GOAL OF THE EXERCISE:
Search the listing below for the word "AlgebraicGeometry" and copy each line where it appears.
DATASET RECORDS START
import Literature.AlgebraicGeometry.HodgeTheory.HodgeGroupProductCMFactorClasses
import HarnessLib

/-!
# Moonen–Zarhin 1999, Thm. 0.1, for simple abelian fourfolds with non-commutative endomorphism ring

B. Moonen, Yu. Zarhin, *Hodge classes on abelian varieties of low dimension*, Math. Ann. 315 (1999) 711–733
(arXiv:math/9901113), Theorem 0.1 [corpus:paper:arxiv-math_9901113 p0001 L77–L121]. For a complex abelian variety `X`
with `dim X ≤ 4` the theorem singles out four special cases — (a) `X ∼ X₁ × X₂` with `X₁` a CM elliptic curve,
`k ↪ End⁰(X₂)`; (b) `X` simple of dimension 4, `End⁰(X)` a FIELD containing an imaginary quadratic `k` acting with
multiplicities `(2,2)`; (c) `X` simple of dimension 4 with `D = End⁰(X)` a DEFINITE QUATERNION ALGEBRA over `ℚ`
(Albert type III(1)); (d) `X` simple of dimension 4 with `End⁰(X) = ℚ` — and states: "(4) Suppose we are not in one
of the cases (a), (b), (c) or (d). Then `Hg(X) = Sp_D(V,φ)` and `B•(Xⁿ) = D•(Xⁿ)` for all `n`."

This file records the theorem READ FOR A SIMPLE FOURFOLD WITH NON-COMMUTATIVE ENDOMORPHISM RING, on the tree's carriers:
(a) is excluded by simplicity and (b), (d) by non-commutativity, so such an `X` is EITHER in case (c) — and a definite
quaternion algebra `D = (α, β)_ℚ` (`α, β < 0`) has standard anticommuting generators `i, j` (`i² = α`, `j² = β`,
`ij = -ji`) which, multiplied by a common denominator, are endomorphisms `φ, ψ ∈ End X` with `φ ≫ φ = -(d • 𝟙)`,
`ψ ≫ ψ = -(e • 𝟙)`, `d, e ∈ ℤ_{≥1}`, `φ ≫ ψ = -(ψ ≫ φ)` — OR in case (4): every power `Xⁿ`, `n ≥ 1`, has a
divisor-generated Hodge ring, `HodgeTheory.IsDivisorGenerated (X.powSucc N)` (van Geemen, LNM 1594, 2.4–2.5: `B = D`).
One named fact (D-0014), not proved in the tree; consumers take it as a hypothesis
(`Summits/HodgeConjecture/HodgeConjecture/Theorems/Ring2AbelianAllTypeIIIFourfoldsPrint`: with Floccari–Fu 2026 it
gives the Hodge conjecture for all powers of every simple abelian fourfold with non-commutative endomorphism ring).

## References

* [MoonenZarhin1999LowDim] B. Moonen, Yu. G. Zarhin, Hodge classes on abelian varieties of low dimension, Math. Ann.
  315 (1999), no. 4, 711–733; arXiv:math/9901113 — Thm. 0.1 (cases (a)–(d), parts (2) and (4)).
* [vanGeemen1994HodgeAV] B. van Geemen, An introduction to the Hodge conjecture for abelian varieties, LNM 1594 (1994),
  2.4–2.5 (`B•`, `D•`).
* [MumfordAV1970] D. Mumford, Abelian Varieties (1970), §19 (`End⁰(X) = End(X) ⊗ ℚ`; Cor. 2 of Thm. 1), §21
  (definite quaternion algebras, type III).
-/

noncomputable section

open CategoryTheory

namespace Literature.AlgebraicGeometry.HodgeTheory

open Literature.AlgebraicGeometry.Motives

/-- **Moonen–Zarhin 1999, Thm. 0.1 (cases (a)–(d) and part (4)), for a simple abelian fourfold with non-commutative
endomorphism ring.** Let `X` be a SIMPLE complex abelian variety of dimension `4` whose endomorphism ring is not
commutative (`∃ ψ χ, ψ ≫ χ ≠ χ ≫ ψ`). Then EITHER every power `X^{N+1}` has a divisor-generated Hodge ring,
`B•(Xⁿ) = D•(Xⁿ)` for all `n ≥ 1` (part (4): the special cases (a) — `X` isogenous to a product, excluded by
simplicity —, (b), (d) — `End⁰(X)` a field resp. `ℚ`, excluded by non-commutativity — and (c) all fail), OR case (c)
holds: `End⁰(X)` is a definite quaternion algebra `(α, β)_ℚ` over `ℚ`, `α, β < 0`, whose standard anticommuting
generators, cleared of denominators, are endomorphisms `φ, ψ` of `X` with `φ ≫ φ = -(d • 𝟙 X)`, `ψ ≫ ψ = -(e • 𝟙 X)`
for some integers `d, e ≥ 1` and `φ ≫ ψ = -(ψ ≫ φ)`. Named fact (D-0014; refereed), stated on the tree's carriers;
not proved here.
-- TODO(general form): part (4) also covers the non-simple and the commutative fourfolds outside (a), (b), (d), and
-- asserts `Hg(X) = Sp_D(V,φ)`; part (2) describes `B•(X)` in case (c). Only the simple non-commutative dichotomy
-- is recorded.
[cite: MoonenZarhin1999LowDim, Thm. 0.1 (cases (a)–(d) and part (4))] -/
def MoonenZarhin1999_simpleFourfold_noncommutative_divisorGenerated_or_quaternion : Prop :=
  ∀ (A : AbelianVariety ℂ), A.dim = 4 → A.IsSimple → (∃ ψ χ : A ⟶ A, ψ ≫ χ ≠ χ ≫ ψ) →
    (∀ N : ℕ, IsDivisorGenerated (A.powSucc N)) ∨
      ∃ (φ ψ : A ⟶ A) (d e : ℕ), 0 < d ∧ 0 < e ∧ φ ≫ φ = -(d • 𝟙 A) ∧ ψ ≫ ψ = -(e • 𝟙 A) ∧
        φ ≫ ψ = -(ψ ≫ φ)

end Literature.AlgebraicGeometry.HodgeTheory

end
DATASET RECORDS END
EXERCISE ANSWER:
import Literature.AlgebraicGeometry.HodgeTheory.HodgeGroupProductCMFactorClasses
namespace Literature.AlgebraicGeometry.HodgeTheory
open Literature.AlgebraicGeometry.Motives
end Literature.AlgebraicGeometry.HodgeTheory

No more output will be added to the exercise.